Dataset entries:
::::
/-! ## v1.1 (same seat): the printed order windows «2 ≤ α + 2β ≤ 4» (1.23) p. 417 and «2 ≤ α + 2β ≤ 6» (1.24) p. 418 -/

/-- **pp. 417–418** [PDF 7–8], the LOWER ends of the printed order windows *"δm² = Σ_{2≤α+2β≤4} e^αλ^βδm²_{(α,β)}"* (1.23) and
*"2 ≤ α + 2β ≤ 6"* (1.24): on the model, a graph without external A′-legs, without Ã-legs (the graphs of Σ_ε and the vacuum
graphs alike) and without vertices (1.13)–(1.15) has EVEN order α + 2β ≥ 2 — its e-order α is then the number of internal
A′-legs (`eOrder_eq`), which come in pairs (`even_numIntVectorLegs`), and the graph has a vertex, each vertex contributing to α or
to β (`nV_le`; β = #(1.6), a vertex (1.7) counted with order 2 as in `deg_pos_of_order_gt_four`).
[cite: Balaban1983Higgs3, (1.23) p.417] -/
theorem two_le_order (hG : ¬ G.HasVertex1315) (hv : numExtVectorLegs G = 0) (ht : numTildeLegs G = 0) :
    2 ≤ eOrder G + 2 * numV16 G + 2 * numV17 G ∧ Even (eOrder G + 2 * numV16 G + 2 * numV17 G) := by
  have hV := nV_le G hG
  have h1 := one_le_nV G
  obtain ⟨k, hk⟩ := even_numIntVectorLegs G
  have he := eOrder_eq G
  rw [hv, ht] at he
  exact ⟨by omega, ⟨k + numV16 G + numV17 G, by omega⟩⟩

/-- **pp. 417–418**: the two printed windows for the graphs that have to be renormalized (D(G) ≤ 0, d = 3; such a graph has no
vertex (1.13)–(1.15), Cor. 2.3): a divergent graph of Σ_ε (two external φ′-legs only) has 2 ≤ α + 2β ≤ 4, a divergent vacuum graph
has 2 ≤ α + 2β ≤ 6 — the upper ends are `…B3Sect3DegreeCensus.deg_pos_of_order_gt_four` / `deg_pos_of_order_gt_six`.
[cite: Balaban1983Higgs3, (1.24) p.418] -/
theorem order_window_of_deg_nonpos (hD : G.deg 3 ≤ 0) (hv : numExtVectorLegs G = 0) (ht : numTildeLegs G = 0) :
    (numExtScalarLegs G = 2 → 2 ≤ eOrder G + 2 * numV16 G + 2 * numV17 G ∧ eOrder G + 2 * numV16 G + 2 * numV17 G ≤ 4) ∧
    (numExtScalarLegs G = 0 → 2 ≤ eOrder G + 2 * numV16 G + 2 * numV17 G ∧ eOrder G + 2 * numV16 G + 2 * numV17 G ≤ 6) := by
  have h2 := (two_le_order G (not_hasVertex1315_of_deg_nonpos G hD) hv ht).1
  refine ⟨fun hs => ⟨h2, ?_⟩, fun hs => ⟨h2, ?_⟩⟩
  · by_contra h
    exact absurd hD (not_le.mpr (deg_pos_of_order_gt_four G hs hv ht (by omega)))
  · by_contra h
    exact absurd hD (not_le.mpr (deg_pos_of_order_gt_six G hs hv ht (by omega)))

end Literature.MathematicalPhysics.QuantumFieldTheory.Balaban1983to89.B3Sect3ScalarSEDegrees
::::
- Required action
Pull every line containing the string "external" out of the data above and copy it.

- Exercise answer
*"2 ≤ α + 2β ≤ 6"* (1.24): on the model, a graph without external A′-legs, without Ã-legs (the graphs of Σ_ε and the vacuum
vertex (1.13)–(1.15), Cor. 2.3): a divergent graph of Σ_ε (two external φ′-legs only) has 2 ≤ α + 2β ≤ 4, a divergent vacuum graph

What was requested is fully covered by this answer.